* Records to process:
import Summits.QuantumFields.YangMills.Theorems.BalabanUVNodesN15CovariantAveragingSandwichSizes
import Summits.QuantumFields.YangMills.Theorems.BalabanUVNodesN15TwoSpacingGluingCurvedKnitCovariantAveragingDefectRows
import HarnessLib

/-!
# N15 (NE2), PROGRAMME Q, part (Q-6b): THE TWO COMPARISON ROWS OF THE CONSTRUCTED COVARIANT AVERAGING AND THE WHOLE `hfam`

dag-n15-a g31, KNIT-BY-NAME seat, node N15 = NE2. HONEST LABEL: by-name bookkeeping on MODEL carriers (dag-n15-c's two-spacing glued
torus `cvM`, bond carriers `CvX ∕ CvX′`, the instance `sfInstance`); the rows below are estimates about dag-n15-c's KERNEL-DEFINED covariant
block averaging `CovAvg.qvCov ∕ qvCovAdj` ([5] (124)–(125) shape) and NOT [B9] (3.78)–(3.81) ∕ Thms 3.1 ∕ 3.2 ∕ 3.15 AS PRINTED. N15 stays
DISCHARGED OF RECORD 8∕28 AS CONSUMED on p687738; nothing here re-claims it; no count.

WHAT.  (Q-6a) (`…CovariantAveragingSandwichSizes`) built the perturbation family `D_c, E_c, D_f, E_f` (`qDc, qEc, qDf, qEf`:
`Q_{T(A′)} − Q ⊗ 1_ι` and adjoints, coarse at `L^{kk}` with the block-mean field `Ā′ = gavgM π̂ A′`, fine at `L^r·L^{kk}` with `A′`) and proved the
four SIZE rows of (Q-3)'s displayed hypothesis `hfam`.  This file proves the two remaining COMPARISON rows

  `D_f(A′)∘P̂ − D_c(A′) ≤ K_C(ρ)·(c₃₅L^mα₀)·L^{−kk}·e^{−ρd}`   (`hasMaj_qDf_pull_sub_qDc`, coarse coloured 1-forms → unit lattice),
  `E_f(A′) − P̂∘E_c(A′) ≤ K_C(ρ)·(c₃₅L^mα₀)·L^{−kk}·e^{−ρd}`   (`hasMaj_qEf_sub_pull_qEc`, unit lattice → fine coloured 1-forms),

by name from dag-n15-c's two-grid comparison of kernel averages (184a∕184b `CovAvg.hasMaj_qvKer_twoGrid` ∕ `hasMaj_qvAdjKer_twoGrid`), their
transport sizes (`rows∕cols_cvaPath_sub_one_le`), the path-holonomy fit at two spacings (185c `CovAvg.norm_holPath_two_grid_le`) and 187b's
fit feeders (`Gluing.cv_fit_of_hol` ∕ `cv_fitA_of_hol`), and then assembles ★★★ `qvCov_rows_sf`: the WHOLE `hfam` of (Q-3)∕(Q-4)∕(Q-5)∕(∂-2)§3
for the constructed family, with `K_D := max (K_Q ρ) (K_C ρ)` INDEPENDENT of the index `i` and the window `s₀ := 1` (`c₃₅L^mα₀ ≤ 1`).
(Q-6c) instantiates the four family-parametric knits by `exact`.

§1 scalar: `cHol` and `hol_rhs_le` (185c's explicit right-hand side is `≤ cHol(d)·r_A·L^{−k}`).  §2 `hol_fit`: the holonomy fit of the
family under `Reg335` (Frobenius currency bridged to 185c's operator norm by (Q-6a)'s `l2_opNorm_le_frobeniusNorm`).  §3 `kC`, the two rows.
§4 `qvCov_rows_sf`.

References: [5] T. Balaban, Averaging operations for lattice gauge theories, CMP 98 (1985) 17–51, (124)–(126) p.36.
[B9] T. Balaban, Propagators for lattice gauge theories in a background field, CMP 99 (1985) 389–434, (3.73) p.405, (3.80)–(3.81) p.406.
[King1986] C. King, The U(1) Higgs model. I. The continuum limit, CMP 102 (1986) 649–677, Prop. 3.9 (3.73) p.665 (two-grid comparison shape)
(v1.0.1: volume∕pages of the King citation corrected — ref-B READ-1009 NIT; no declaration changed).
-/

open scoped BigOperators Matrix

namespace Summit.QuantumFields.YangMills.BalabanUVNodes.N15.SiteLayerSf
import Summits.Langlands.Langlands.Theses.ParityBlindBianchi

/-!
# Route ParityBlindBianchi — Assembly (item stmt-Langlands-15109, rev 8)

The documentary assembly item of route `ParityBlindBianchi` for the Langlands summit:

`ResidualBianchiDoorLevel → TwoAdicBianchiProModularityLevel → ArtinWeightRealisationLevel →
IcosahedralDescentLevel → EvenArtinJunction → Langlands`.

Since rev 8 of the route (2026-08-16, crux-only deciding theorem with level control) the route
file's certified deciding theorem
`Summit.Langlands.Langlands.Theses.ParityBlindBianchi.closes` has exactly this type: its five
hypotheses are the five cruxes E1′ `ResidualBianchiDoorLevel`, E2′
`TwoAdicBianchiProModularityLevel`, R′ `ArtinWeightRealisationLevel`, D′ `IcosahedralDescentLevel`
and the junction `EvenArtinJunction`, and its conclusion is the summit statement `Langlands`.
The item therefore carries no mathematics of its own: after unfolding `Assembly` the goal is closed
by `closes` (whose proof — an abstract field isomorphism `ℚ̄₂ ≃+* ℂ` by Steinitz, then pure
instantiation of the chain — lives in the route file and is kernel-checked there).

Filed as `ParityBlindBianchiAssemblyRev8.lean` because the conventional target
`ParityBlindBianchiAssembly.lean` holds the rev-7 assembly (item stmt-Langlands-13462, chain
`ResidualBianchiDoorMod2 → TwoAdicBianchiProModularity → ArtinWeightRealisation →
IcosahedralQuadraticDescent → EvenArtinJunction → Langlands`, retired at rev 8 together with the
declarations it quantified over) and Theorems files are append-only; the theorem is named
`Assembly_rev8_proof` so that its fully-qualified name does not collide with the rev-7
`Assembly_proof` of that file.
-/

set_option linter.dupNamespace false -- project-wide option (lakefile weak.linter.dupNamespace); `Summit.Langlands.Langlands` is the mandated namespace

namespace Summit.Langlands.Langlands.Theorems.ParityBlindBianchi

/-- **Assembly of route ParityBlindBianchi** (item stmt-Langlands-15109, rev 8):
`ResidualBianchiDoorLevel → TwoAdicBianchiProModularityLevel → ArtinWeightRealisationLevel →
IcosahedralDescentLevel → EvenArtinJunction → Langlands`. Documentary: this is verbatim the type of
the route's deciding theorem `Summit.Langlands.Langlands.Theses.ParityBlindBianchi.closes`, which
proves it (uniform bad set `S₀ ∋ 2` from E1′, 2-adic Hecke point of tame level `S₀` from E2′,
cuspidal `π_K` compatible at every place off `S₀` from R′ at `p = 2`, uniform descent `ℚ ← K` from
D′, junction to the summit). -/
theorem Assembly_rev8_proof : Summit.Langlands.Langlands.Theses.ParityBlindBianchi.Assembly := by
  unfold Summit.Langlands.Langlands.Theses.ParityBlindBianchi.Assembly
  exact Summit.Langlands.Langlands.Theses.ParityBlindBianchi.closes

end Summit.Langlands.Langlands.Theorems.ParityBlindBianchi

* Exercise instructions: Please output exactly the lines between the one holding "dag-n15-a g31, KNIT-BY-NAME" and the one holding "DISCHARGED OF RECORD" in the records above, inclusive, and nothing more.

* Task solution:
dag-n15-a g31, KNIT-BY-NAME seat, node N15 = NE2. HONEST LABEL: by-name bookkeeping on MODEL carriers (dag-n15-c's two-spacing glued
torus `cvM`, bond carriers `CvX ∕ CvX′`, the instance `sfInstance`); the rows below are estimates about dag-n15-c's KERNEL-DEFINED covariant
block averaging `CovAvg.qvCov ∕ qvCovAdj` ([5] (124)–(125) shape) and NOT [B9] (3.78)–(3.81) ∕ Thms 3.1 ∕ 3.2 ∕ 3.15 AS PRINTED. N15 stays
DISCHARGED OF RECORD 8∕28 AS CONSUMED on p687738; nothing here re-claims it; no count.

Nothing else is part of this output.